Greenbelt station is a Washington Metro and MARC station in Prince George's County, Maryland. The station is the northeastern terminus of both the Green and Yellow lines of the Washington Metro. MARC commuter rail trains on the Camden Line also stop at Greenbelt on a set of tracks parallel to the Metro tracks.

The station is located in the city of Greenbelt, at its northwestern border (near Berwyn Heights, Beltsville, and the northern part of College Park), off of Cherrywood Lane, near the Capital Beltway. It has a parking lot that contains more than 3,300 spaces, with convenient access both to the outer loop of the Beltway (Interstate 95 North) and from the inner loop of the Beltway (Interstate 95 South). It serves as a commuter station for both local residents and commuters who arrive from elsewhere — such as those who travel on the inner loop of the Beltway or south on I-95 from Baltimore. Also available at the station is a weekday express  Metrobus service, the B30 route to Baltimore–Washington International Airport (BWI), allowing for connections to Baltimore's regional transit services. The Greenbelt Metro is the most accessible station for employees and visitors of NASA's Goddard Space Flight Center, who can connect to TheBus's route 15X.
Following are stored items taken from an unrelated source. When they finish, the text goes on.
import Literature.NumberTheory.LFunctions.BurnolLPropertyProofs
import Literature.NumberTheory.LFunctions.BurnolSonineChainDensityProofs
import Literature.NumberTheory.ConnesConsani2021.ScalingOperator
import Literature.Analysis.Fourier.L2FourierDilation
import Mathlib.Analysis.Calculus.BumpFunction.Normed
import Mathlib.Analysis.Calculus.ParametricIntegral
import Mathlib.MeasureTheory.Integral.IntegralEqImproper
import HarnessLib

/-!
# Burnol 2004b, Thm. 4.9: the subspace `𝓛₁` is dense in `L_1` (proof)

LINE 1 — LABEL: RH-FREE (an `L²` density lemma for Burnol's extended Sonine space `L_1`; the Riemann
zeta function does not occur — `L_1` is the space of even `L²` functions constant on `(0,1)` together
with their cosine transform). FRAMING (cell rh-crit, D-0074): corpus theorems are RH-FREE literature;
nothing here is worded as progress toward RH. bears_on: B-C/B-P (LADDER-RH COLUMN 6, de Branges
framework) — Thm. 4.9 feeds [Burnol2004b] Thm. 5.2 / Cor. 5.3 (completeness of `ζ(s)/(s−ρ)` in `L̂_1`).
WHAT THIS IS NOT: not a route, not a criterion, no positivity at `E_ζ`; discharging an as-printed
structural theorem of an RH-criterion corpus fixes corpus vocabulary and moves RH by nothing. Nothing
here bears on the truth of RH.

Source. J.-F. Burnol, *Two complete and minimal systems associated with the zeros of the Riemann zeta
function*, J. Théor. Nombres Bordeaux **16** (2004) 65–94 = arXiv:math/0203120v7 [Burnol2004b], §4,
Definition of `𝓛₁` and Thm. 4.9 (TeX of record `rh-crit/dbl/src/Burnol2004JTNB_arXivmath0203120v7.tex`
l.899–944):

> **Definition.** We let `𝓛₁` be the sub-vector space of `L_1` containing the functions `g(t)` whose
> right Mellin transforms `G(s)` are `O_{g,a,b,N}(|s|^{−N})` on all vertical strips `a ≤ Re(s) ≤ b`, and
> for all integers `N ≥ 1` (away from the pole).
> **Theorem 4.9.** The sub-vector space `𝓛₁` is dense in `L_1`.

Printed proof (TeX l.911–944): "From proposition [4.6] we only have to show that any function `G(s)` in
a `L̂_b`, `b > 1` is in the closure of `𝓛̂₁`. For this let `θ(s)` be the Mellin transform of a smooth
function with support in `[1/e, e]`, satisfying `θ(1/2) = 1` … `G_ε(s) = θ(ε(s−1/2)+1/2)G(s)` … converge
in `L²`-norm to `G(s)`. We prove that for `1 ≤ exp(−ε)b < b` these functions all belong to `𝓛₁`. Their
quick decrease in vertical strips is guaranteed by the fact that `G(s)` has the L-Property. The
function `((s−1)/s)G_ε(s)` … on the critical line is the Mellin transform of a multiplicative
convolution on `(0,∞)` of an element in `L²(b,∞)` with a smooth function supported in
`[exp(−ε), exp(+ε)]`. The support of this multiplicative convolution will be included in `[1,∞)` if
`1 ≤ exp(−ε)b` … Its image under `𝓕₊` is `θ(−ε(s−1/2)+1/2)𝓕₊(G)(s)` …".

## What is PROVED (theorem-only module; no definition of `Prop` type, no new named fact; net debt −1)

* `Burnol2004b_thm4_9_holds : Burnol2004b_thm4_9` — the DISCHARGE of the named fact of
  `BurnolZetaSystemsHardy.lean` (`sonineL 1 ⊆ closure burnolScriptL1`).
* Reusable pieces (namespace `BurnolScriptL1Density`; the module declares NO definitions, every object
  is written out): the Mellin multiplier `Θ_w(s) = ∫ w(τ)e^{τ(1/2−s)}dτ` of a weight `w` (entire:
  `differentiable_mollMultiplier`;
  integration by parts `mollMultiplier_eq_deriv` / `mollMultiplier_eq_iterate_deriv`; rapid decay in
  vertical strips `norm_mollMultiplier_le_pow`); the multiplicative mollifier `ϑ(w)g = scalingOp w g`
  (Connes–Consani's integrated unitary scaling `∫ w(τ)ϑ(e^τ)g dτ` of `ScalingOperator.lean`) on
  functions constant near `0⁺` (`scalingOp_ae_const_Ioo`), on even functions (`scalingOp_mem_evenPart`),
  under the `L²` Fourier transform (`fourier_scalingUnitary`, `fourier_scalingOp`), under the right
  Mellin transform on the strip (`rightMellin_scalingUnitary`, `rightMellin_scalingOp`), and as an
  approximate identity (`norm_scalingOp_sub_le`); `exists_pow_bound_of_hasLProperty` (L-Property +
  holomorphy off `1` ⇒ polynomial bound on whole strips, `|Im s| ≥ 1`);
  `scalingOp_mem_sonineL_one`, `scalingOp_mem_burnolScriptL1` (`ϑ(ψ)g ∈ 𝓛₁` for `g ∈ L_b`, `b > 1`,
  `ψ` smooth supported in `[−log b, log b]`).

## How the printed proof is followed (tree inputs)

* "From proposition 4.6": `Burnol2004b_prop4_6_holds` (⋃_{b>1} L_b dense in `L_1`).
* The mollifier: additive avatar `τ = log u` of Burnol's multiplicative convolution, i.e. the Bochner
  integral `∫ ψ_ε(τ) ϑ(e^τ)g dτ` in `L²(ℝ)` with the tree's unitary scaling
  `(ϑ(e^τ)g)(v) = e^{−τ/2}g(e^{−τ}v)` (`Literature.NumberTheory.ConnesConsani2021.scalingOp`); its Mellin
  multiplier `Θ(s) = ∫ψ_ε(τ)e^{τ(1/2−s)}dτ` IS Burnol's `θ(ε(s−1/2)+1/2)` (the unitary normalisation of `ϑ`
  produces the shift by `1/2`). `ψ_ε` is a Mathlib `ContDiffBump` (normed, support `(−ε, ε)`).
* "they … converge in `L²`-norm": strong continuity of `τ ↦ ϑ(e^τ)g`
  (`continuous_scalingUnitary_apply`) — the function-side form of the dominated convergence on the
  critical line used in print.
* "all belong to `𝓛₁`" — membership in `L_1`: DEVIATION (declared, immaterial): print certifies
  `G_ε ∈ L̂_1` through the `ℍ²`-characterisation of Prop. 4.1 (`G_ε`, `𝓕₊(G_ε) ∈ (s/(s−1))ℍ²`); the typed
  `Burnol2004b_prop4_1` is refuted in the tree, so we prove the SAME support statement directly on the
  function side: `ϑ(ψ_ε)g` is constant on `(0,1)` when `e^{ε} ≤ b` (`scalingOp_ae_const_Ioo`), and so is
  its Fourier transform because `𝓕(ϑ(e^τ)g) = ϑ(e^{−τ})𝓕g` (`fourier_scalingUnitary`, the tree's `L²`
  dilation law `Literature.Analysis.Fourier.fourier_comp_mul_left_ae_eq`) — this is exactly print's
  "its image under `𝓕₊` is `θ(−ε(s−1/2)+1/2)𝓕₊(G)`".
* "quick decrease … guaranteed by the L-Property": `Burnol2004b_thm4_8_holds` (dbl-iso,
  `BurnolLPropertyProofs.lean`) + compactness below the height `T₀` (`exists_pow_bound_of_hasLProperty`),
  times the decay `‖Θ(s)‖ ≤ e^{R|1/2−Re s|}‖ψ^{(N)}‖₁|Im s|^{−N}` from `N` integrations by parts
  (Mathlib `integral_mul_deriv_eq_deriv_mul_of_integrable`); the identity
  `(ϑ(ψ)g)^ = Θ · G_g` on `ℂ ∖ {1}` is proved on the strip `1/2 < Re s < 1` (`rightMellin_scalingOp`:
  `f̂(s) = c/(1−s) + ⟪k_s, f⟫` for `f` constant on `(0,1)`, `rightMellin_eq_of_ae_eq_const`, with the
  `L²` vector `k_s = 1_{t>1}\overline{t^{−s}}`, so that `f̂` commutes with the Bochner integral; and
  Mathlib's `mellin_comp_mul_left` for each dilate) and continued by the uniqueness of the continuation
  (`HasRightMellinContinuation.eqOn`, `hasRightMellinContinuation_rightMellinExt_of_mem_sonineL`).

## References
* [Burnol2004b] J.-F. Burnol, J. Théor. Nombres Bordeaux 16 (2004) 65–94 = arXiv:math/0203120v7, §4
  Thm. 4.9 (p. 11, TeX l.899–944), Prop. 4.6, Thm. 4.8.
* [ConnesConsani2021] A. Connes, C. Consani, Selecta Math. 27 (2021) 77, §4 eq. (40) (the unitary
  scaling `ϑ`; tree `ScalingOperator.lean`).
* [Grafakos2014] L. Grafakos, *Classical Fourier Analysis*, 3rd ed., Prop. 2.2.11 (8) (dilation law of
  `𝓕`; tree `L2FourierDilation.lean`).
-/

noncomputable section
In-between Metro's Greenbelt and  stations, trains pass Lake Artemesia, which was created as part of the construction of the two stations.

History 

Metro service at Greenbelt began on December 11, 1993, coinciding with the opening of three other stations in northern Prince George's County, Maryland — the completion of 7.96 miles of Green Line rail north of the Fort Totten station in Washington, D.C. In 1979, before opening, the name was changed from "Greenbelt Road" to just "Greenbelt".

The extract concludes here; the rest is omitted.